Angle-Resolved Attosecond Streaking of Twisted Attosecond Pulses

TL;DR

This paper demonstrates how energy- and angle-resolved attosecond streaking can be used to characterize the orbital angular momentum in twisted attosecond pulses, revealing their angular modulations and polarization effects.

Contribution

It introduces a method to determine the OAM content of twisted attosecond pulses using streaking spectroscopy, highlighting the influence of polarization on the spectra.

Findings

Angular modulations in spectra for linearly polarized twisted pulses.

Isotropic spectra for circularly polarized twisted pulses.

Spectra are sensitive to the OAM values and polarization configurations.

Abstract

The present work focuses on the characterisation of the amount of orbital angular momentum (OAM) encoded in the twisted attosecond pulses via energy- and angle-resolved attosecond streaking in pump-probe setup.
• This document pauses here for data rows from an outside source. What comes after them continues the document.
import Literature.NumberTheory.LFunctions.SchoenfeldZeroSumsExplicit
import Literature.NumberTheory.LFunctions.ZetaArgBacklundExplicit
import HarnessLib

/-!
# RiemannHypothesis / LiCoefficients — crux `LiFarZeroTail` (RH-FREE zero counting)

Route `RiemannHypothesis/LiCoefficients` (cell `pub/rh-li`, D-0059/D-0061), item `LiFarZeroTail` (L3 of the
theory memo `theory/TARGETS.md` §8.1): for `1000 ≤ T ≤ U`,

  `∑_{T < Im ρ ≤ U} m(ρ)/(Im ρ)⁴ ≤ log T/(6π T³)`,

the sum running over the zeros of `ζ` in the closed critical strip with ordinates in `(T, U]`
(`SchoenfeldBound.zerosBetween`, multiplicities `riemannZetaZeroOrder`).  RH-FREE: nothing about the
real parts of the zeros is used.

Proof (Rosser–Schoenfeld 1975, Lemma 7 pattern, as in `SchoenfeldZeroSumsExplicit.sum_zerosBetween_le_Gtail`):
partial summation of `f(t) = t⁻⁴` against the zero counting function (`sum_zerosBetween_le_of_count_le`)
with the explicit two–sided count `|N(t) − (t/2π) log(t/2πe)| ≤ 0.3083 log t + 4.128` (`t ≥ 30`,
`abs_zetaZeroCount_sub_main_le_explicit`, Backlund–Trudgian).  With `N⁺(t) = M(t) + 0.3083 log t + 4.128`,
`N⁻ = M − …`, `M(t) = (t log t − (1 + log 2π) t)/(2π)`, an explicit antiderivative `F` of
`4(N⁺(t) − N⁻(T))/t⁵` gives
`∑ ≤ (N⁺(U) − N⁻(T))/U⁴ + F(U) − F(T) = −R(U) + (log(T/2π) + 1/3)/(6πT³) + (0.6166 log T + 8.33)/T⁴`
with `R(U) = (log(U/2π) + 1/3)/(6πU³) + 0.077/U⁴ ≥ 0`, and the slack `(log 2π − 1/3)/(6πT³)` absorbs the
`T⁻⁴` terms once `T ≥ 1000`.
-/

noncomputable section

-- D-0017: `Summit.<S>.<S>.…` is the designed namespace of a single-problem summit.
set_option linter.dupNamespace false

open Real Set MeasureTheory intervalIntegral
open scoped Real

namespace Summit.RiemannHypothesis.RiemannHypothesis.Theorems.LiTheory

open Literature.NumberTheory.LFunctions Literature.NumberTheory.LFunctions.SchoenfeldBound

namespace FarZeroTail

/-- The explicit upper count `N⁺(t) = (t log t − (1 + log 2π) t)/(2π) + 0.3083 log t + 4.128`. -/
def nUp4 (t : ℝ) : ℝ :=
  t * Real.log t / (2 * π) - (1 + Real.log (2 * π)) * t / (2 * π) + 0.3083 * Real.log t + 4.128

/-- The explicit lower count `N⁻(t) = (t log t − (1 + log 2π) t)/(2π) − 0.3083 log t − 4.128`. -/
def nLo4 (t : ℝ) : ℝ :=
  t * Real.log t / (2 * π) - (1 + Real.log (2 * π)) * t / (2 * π) - 0.3083 * Real.log t - 4.128

/-- `(t/2π) log(t/(2πe)) = (t log t − (1 + log 2π) t)/(2π)`. -/
theorem main_eq {t : ℝ} (ht : 0 < t) :
    t / (2 * π) * Real.log (t / (2 * π * Real.exp 1)) =
      t * Real.log t / (2 * π) - (1 + Real.log (2 * π)) * t / (2 * π) := by
  have h2π : (0 : ℝ) < 2 * π := by positivity
  rw [Real.log_div ht.ne' (by positivity), Real.log_mul h2π.ne' (Real.exp_pos 1).ne', Real.log_exp]
  ring

/-- `N(t) ≤ N⁺(t)` for `t ≥ 30`. -/
theorem count_le_nUp4 {t : ℝ} (ht : 30 ≤ t) : (zetaZeroCount t : ℝ) ≤ nUp4 t := by
  have h := (abs_le.1 (abs_zetaZeroCount_sub_main_le_explicit ht)).2
  rw [main_eq (by linarith)] at h
  unfold nUp4
  linarith

/-- `N⁻(t) ≤ N(t)` for `t ≥ 30`. -/
theorem nLo4_le_count {t : ℝ} (ht : 30 ≤ t) : nLo4 t ≤ (zetaZeroCount t : ℝ) := by
  have h := (abs_le.1 (abs_zetaZeroCount_sub_main_le_explicit ht)).1
  rw [main_eq (by linarith)] at h
  unfold nLo4
  linarith

/-- `N⁺` is continuous away from `0`. -/
theorem continuousAt_nUp4 {t : ℝ} (ht0 : t ≠ 0) : ContinuousAt nUp4 t := by
  unfold nUp4
  fun_prop (disch := assumption)

/-- `N⁺` is continuous on `[a, b]`, `a > 0`. -/
theorem continuousOn_nUp4 {a b : ℝ} (ha : 0 < a) : ContinuousOn nUp4 (Icc a b) :=
  fun _ ht ↦ (continuousAt_nUp4 (ha.trans_le ht.1).ne').continuousWithinAt

/-- `d/dt (t⁴)⁻¹ = −4/t⁵`. -/
theorem hasDerivAt_inv_pow4 {t : ℝ} (ht : t ≠ 0) :
    HasDerivAt (fun y : ℝ ↦ (y ^ 4)⁻¹) (-4 / t ^ 5) t := by
  have h := (hasDerivAt_pow 4 t).inv (by positivity)
  refine h.congr_deriv ?_
  field_simp
  ring

/-- The antiderivative `F(c, t)` of `4(N⁺(t) − c)/t⁵`:
`−(2/3π) log t/t³ − (2/9π)/t³ + (2(1 + log 2π)/3π)/t³ − 0.3083 log t/t⁴ − (0.3083/4)/t⁴ − (4.128 − c)/t⁴`. -/
def Fq (c t : ℝ) : ℝ :=
  -(2 / (3 * π)) * Real.log t * (t ^ 3)⁻¹ - 2 / (9 * π) * (t ^ 3)⁻¹
    + 2 * (1 + Real.log (2 * π)) / (3 * π) * (t ^ 3)⁻¹
    - 0.3083 * Real.log t * (t ^ 4)⁻¹ - 0.3083 / 4 * (t ^ 4)⁻¹ - (4.128 - c) * (t ^ 4)⁻¹

/-- `∂F/∂t = (N⁺(t) − c) · (4/t⁵)` for `t > 0`. -/
theorem hasDerivAt_Fq (c : ℝ) {t : ℝ} (ht : 0 < t) :
    HasDerivAt (Fq c) ((nUp4 t - c) * -(-4 / t ^ 5)) t := by
  have ht0 : t ≠ 0 := ht.ne'
  have hπ : π ≠ 0 := Real.pi_ne_zero
  have hl : HasDerivAt Real.log t⁻¹ t := Real.hasDerivAt_log ht0
  have h3 := hasDerivAt_inv_cube ht0
  have h4 := hasDerivAt_inv_pow4 ht0
  have h := (((((hl.const_mul (-(2 / (3 * π)))).mul h3).sub (h3.const_mul (2 / (9 * π)))).add
    (h3.const_mul (2 * (1 + Real.log (2 * π)) / (3 * π)))).sub ((hl.const_mul 0.3083).mul h4)).sub
    (h4.const_mul (0.3083 / 4)) |>.sub (h4.const_mul (4.128 - c))
  refine h.congr_deriv ?_
  unfold nUp4
  field_simp
  ring

/-- Boundary term plus the antiderivative at `U`:
`(N⁺(U) − c)/U⁴ + F(c, U) = −[(log U − log 2π + 1/3)/(6πU³) + (0.3083/4)/U⁴]`. -/
theorem boundary_add_Fq_eq (c : ℝ) {U : ℝ} (hU : 0 < U) :
    (nUp4 U - c) * (U ^ 4)⁻¹ + Fq c U =
      -((Real.log U - Real.log (2 * π) + 1 / 3) / (6 * π) * (U ^ 3)⁻¹ + 0.3083 / 4 * (U ^ 4)⁻¹) := by
  have hπ := Real.pi_pos
  unfold nUp4 Fq
  field_simp
  ring

/-- `−F(N⁻(T), T) = (log T − log 2π + 1/3)/(6πT³) + (0.6166 log T + 0.3083/4 + 8.256)/T⁴`. -/
theorem neg_Fq_nLo4_eq {T : ℝ} (hT : 0 < T) :
    -Fq (nLo4 T) T = (Real.log T - Real.log (2 * π) + 1 / 3) / (6 * π) * (T ^ 3)⁻¹
      + (2 * 0.3083 * Real.log T + 0.3083 / 4 + 2 * 4.128) * (T ^ 4)⁻¹ := by
  have hπ := Real.pi_pos
  unfold Fq nLo4
  field_simp
  ring

/-- `log(2π) ≥ 1.8` (`e^{1.8} · e^{0.2} = e² < 7.39`, `e^{0.2} ≥ 1.2`, `2π > 6.28`). -/
theorem log_two_pi_ge : (1.8 : ℝ) ≤ Real.log (2 * π) := by
  have hπ := Real.pi_gt_d2
  have he := Real.exp_one_lt_d9
  rw [Real.le_log_iff_exp_le (by positivity)]
  have h02 : (1.2 : ℝ) ≤ Real.exp 0.2 := by
    have := Real.add_one_le_exp (0.2 : ℝ); linarith
  have h18 : Real.exp 1.8 * Real.exp 0.2 = Real.exp 1 * Real.exp 1 := by
    rw [← Real.exp_add, ← Real.exp_add]; norm_num
  have hpos := Real.exp_pos (1.8 : ℝ)
  have he0 := Real.exp_pos (1 : ℝ)
  nlinarith [mul_le_mul_of_nonneg_left h02 hpos.le]

end FarZeroTail

open FarZeroTail

/-- **Crux `LiFarZeroTail` (RH-FREE zero counting).**  For `1000 ≤ T ≤ U`,
`∑_{T < Im ρ ≤ U} m(ρ)/(Im ρ)⁴ ≤ log T/(6π T³)` — partial summation of `t⁻⁴` against the explicit
two-sided zero count `|N(t) − (t/2π)log(t/2πe)| ≤ 0.3083 log t + 4.128` (Backlund–Trudgian); main term
`(log(T/2π) + 1/3)/(6πT³)`, the slack `(log 2π − 1/3)/(6πT³)` absorbing the `S(t)`-terms
`(0.6166 log T + 8.34)/T⁴`. -/
theorem liFarZeroTail_bound :
    ∀ (T U : ℝ), 1000 ≤ T → T ≤ U →
      ∑ ρ ∈ Literature.NumberTheory.LFunctions.SchoenfeldBound.zerosBetween T U,
          (Literature.NumberTheory.LFunctions.riemannZetaZeroOrder ρ : ℝ) / ρ.im ^ 4 ≤
        Real.log T / (6 * Real.pi * T ^ 3) := by
  intro T U hT hU
  have hT0 : 0 < T := by linarith
  have hU0 : 0 < U := by linarith
  have hπ := Real.pi_pos
  -- partial summation with `f = t⁻⁴`, `N ≤ N⁺` on `[T, U]`
  have h := sum_zerosBetween_le_of_count_le (T₁ := T) (T₂ := U) hT0.le hU
    (f := fun t ↦ (t ^ 4)⁻¹) (f' := fun t ↦ -4 / t ^ 5) (Nup := nUp4)
    (fun t ht ↦ hasDerivAt_inv_pow4 (by linarith [ht.1] : t ≠ 0))
    (continuousOn_of_forall_continuousAt fun t ht ↦ by
      have h0 : t ≠ 0 := by linarith [ht.1]
      have h5 : t ^ 5 ≠ 0 := pow_ne_zero 5 h0
      fun_prop (disch := assumption))
    (fun t ht ↦ by
      have : 0 < t := by linarith [ht.1]
      exact div_nonpos_of_nonpos_of_nonneg (by norm_num) (by positivity))
    (by positivity) (fun t ht ↦ count_le_nUp4 (by linarith [ht.1])) (continuousOn_nUp4 hT0)
  -- replace `N(T)` by `N⁻(T)`
  have hN := nLo4_le_count (t := T) (by linarith)
  have hbd : (nUp4 U - zetaZeroCount T) * (U ^ 4)⁻¹ ≤ (nUp4 U - nLo4 T) * (U ^ 4)⁻¹ :=
    mul_le_mul_of_nonneg_right (by linarith) (by positivity)
  have hcont : ∀ c : ℝ, ContinuousOn (fun t ↦ (nUp4 t - c) * -(-4 / t ^ 5)) (Icc T U) := fun c ↦
    continuousOn_of_forall_continuousAt fun t ht ↦ by
      have h0 : t ≠ 0 := by linarith [ht.1]
      have h5 : t ^ 5 ≠ 0 := pow_ne_zero 5 h0
      refine ((continuousAt_nUp4 h0).sub continuousAt_const).mul ?_
      fun_prop (disch := assumption)
  have hint_le : ∫ t in T..U, (nUp4 t - zetaZeroCount T) * -(-4 / t ^ 5) ≤
      ∫ t in T..U, (nUp4 t - nLo4 T) * -(-4 / t ^ 5) := by
    refine integral_mono_on hU ((hcont _).intervalIntegrable_of_Icc hU)
      ((hcont _).intervalIntegrable_of_Icc hU) fun t ht ↦ ?_
    have : 0 < t := by linarith [ht.1]
    have : 0 ≤ -(-4 / t ^ 5) := by rw [neg_div, neg_neg]; positivity
    nlinarith
  -- evaluate the integral by the antiderivative
  have hFTC : ∫ t in T..U, (nUp4 t - nLo4 T) * -(-4 / t ^ 5) = Fq (nLo4 T) U - Fq (nLo4 T) T := by
    refine integral_eq_sub_of_hasDerivAt (fun t ht ↦ ?_) ((hcont _).intervalIntegrable_of_Icc hU)
    rw [uIcc_of_le hU] at ht
    exact hasDerivAt_Fq _ (by linarith [ht.1])
  -- the sum rewritten with `/`
  have hsum : ∑ ρ ∈ zerosBetween T U, (riemannZetaZeroOrder ρ : ℝ) / ρ.im ^ 4 =
      ∑ ρ ∈ zerosBetween T U, (riemannZetaZeroOrder ρ : ℝ) * (ρ.im ^ 4)⁻¹ :=
    Finset.sum_congr rfl fun ρ _ ↦ div_eq_mul_inv _ _
  rw [hsum]
  -- the `U`-remainder is non-positive
  have hrem : (nUp4 U - nLo4 T) * (U ^ 4)⁻¹ + Fq (nLo4 T) U ≤ 0 := by
    rw [boundary_add_Fq_eq]
    · have hlogU : 2 ≤ Real.log U := by
        rw [Real.le_log_iff_exp_le (by linarith)]
        have he := Real.exp_one_lt_d9
        have h2 : Real.exp 2 = Real.exp 1 * Real.exp 1 := by rw [← Real.exp_add]; norm_num
        rw [h2]
        nlinarith [Real.exp_pos (1 : ℝ)]
      have h2π : Real.log (2 * π) ≤ 2 := by
        have hπ' := Real.pi_lt_d2
        have he := Real.exp_one_gt_d9
        rw [Real.log_le_iff_le_exp (by positivity)]
        have h2 : Real.exp 2 = Real.exp 1 * Real.exp 1 := by rw [← Real.exp_add]; norm_num
        rw [h2]
        nlinarith
      have : 0 ≤ (Real.log U - Real.log (2 * π) + 1 / 3) / (6 * π) * (U ^ 3)⁻¹ := by
        have : 0 ≤ Real.log U - Real.log (2 * π) + 1 / 3 := by linarith
        positivity
      have : (0 : ℝ) ≤ 0.3083 / 4 * (U ^ 4)⁻¹ := by positivity
      linarith
    · exact hU0
  -- the value at `T`
  have hmain : -Fq (nLo4 T) T ≤ Real.log T / (6 * π * T ^ 3) := by
    rw [neg_Fq_nLo4_eq hT0]
    have h2π := log_two_pi_ge
    have hlogT : Real.log T ≤ 6 + T / 1000 := by
      -- `log T ≤ log 1000 + (T − 1000)/1000 ≤ 6 + T/1000`
      have h1 : Real.log T ≤ Real.log 1000 + (T / 1000 - 1) := by
        have := Real.log_le_sub_one_of_pos (show 0 < T / 1000 by positivity)
        have hdiv : Real.log (T / 1000) = Real.log T - Real.log 1000 :=
          Real.log_div hT0.ne' (by norm_num)
        linarith
      have h7 : Real.log 1000 ≤ 7 := by
        rw [Real.log_le_iff_le_exp (by norm_num)]
        have he := Real.exp_one_gt_d9
        have h7 : Real.exp 7 = Real.exp 1 ^ 7 := by
          rw [← Real.exp_nat_mul]; norm_num
        rw [h7]
        exact le_trans (by norm_num) (pow_le_pow_left₀ (by norm_num) he.le 7)
      linarith
    -- it remains: (−log 2π + 1/3)/(6π T³) + (0.6166 log T + 8.333)/T⁴ ≤ 0
    have hT3 : 0 < T ^ 3 := by positivity
    have hT4 : 0 < T ^ 4 := by positivity
    have key : (2 * 0.3083 * Real.log T + 0.3083 / 4 + 2 * 4.128) * (T ^ 4)⁻¹ ≤
        (Real.log (2 * π) - 1 / 3) / (6 * π) * (T ^ 3)⁻¹ := by
      rw [show (T ^ 4)⁻¹ = T⁻¹ * (T ^ 3)⁻¹ by rw [← mul_inv, ← pow_succ'], ← mul_assoc]
      refine mul_le_mul_of_nonneg_right ?_ (by positivity)
      rw [← div_eq_mul_inv, div_le_div_iff₀ hT0 (by positivity)]
      have hA : 2 * 0.3083 * Real.log T + 0.3083 / 4 + 2 * 4.128 ≤ 12.04 + 0.00062 * T := by
        linarith [hlogT]
      have hA0 : 0 ≤ 2 * 0.3083 * Real.log T + 0.3083 / 4 + 2 * 4.128 := by
        have : 0 ≤ Real.log T := Real.log_nonneg (by linarith)
        positivity
      have hB : 6 * π ≤ 18.9 := by linarith [Real.pi_lt_d2]
      calc (2 * 0.3083 * Real.log T + 0.3083 / 4 + 2 * 4.128) * (6 * π)
          ≤ (12.04 + 0.00062 * T) * 18.9 := mul_le_mul hA hB (by positivity) (by positivity)
        _ ≤ (1.8 - 1 / 3) * T := by linarith
        _ ≤ (Real.log (2 * π) - 1 / 3) * T := mul_le_mul_of_nonneg_right (by linarith) hT0.le
    have e : Real.log T / (6 * π * T ^ 3) =
        (Real.log T - Real.log (2 * π) + 1 / 3) / (6 * π) * (T ^ 3)⁻¹ +
          (Real.log (2 * π) - 1 / 3) / (6 * π) * (T ^ 3)⁻¹ := by
      field_simp
      ring
    rw [e]
    linarith
  linarith [h, hbd, hint_le, hFTC, hrem, hmain]

end Summit.RiemannHypothesis.RiemannHypothesis.Theorems.LiTheory

end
It is found that the photoelectron spectra generated by the linearly polarised twisted pulse with different OAM values exhibit angular modulations, whereas circularly polarised twisted pulse yields angular isotropic spectra. It is demonstrated that the energy- and angle-resolved streaking spectra are sensitive to the OAM values of the twisted pulse. Moreover, the different combinations of the polarisation of the twisted pump pulse and strong infrared probe pulse influence the streaking spectra differently. The characterisation of the OAM carrying twisted attosecond pulses opens up the possibility to explore helical light-matter interaction on attosecond timescale.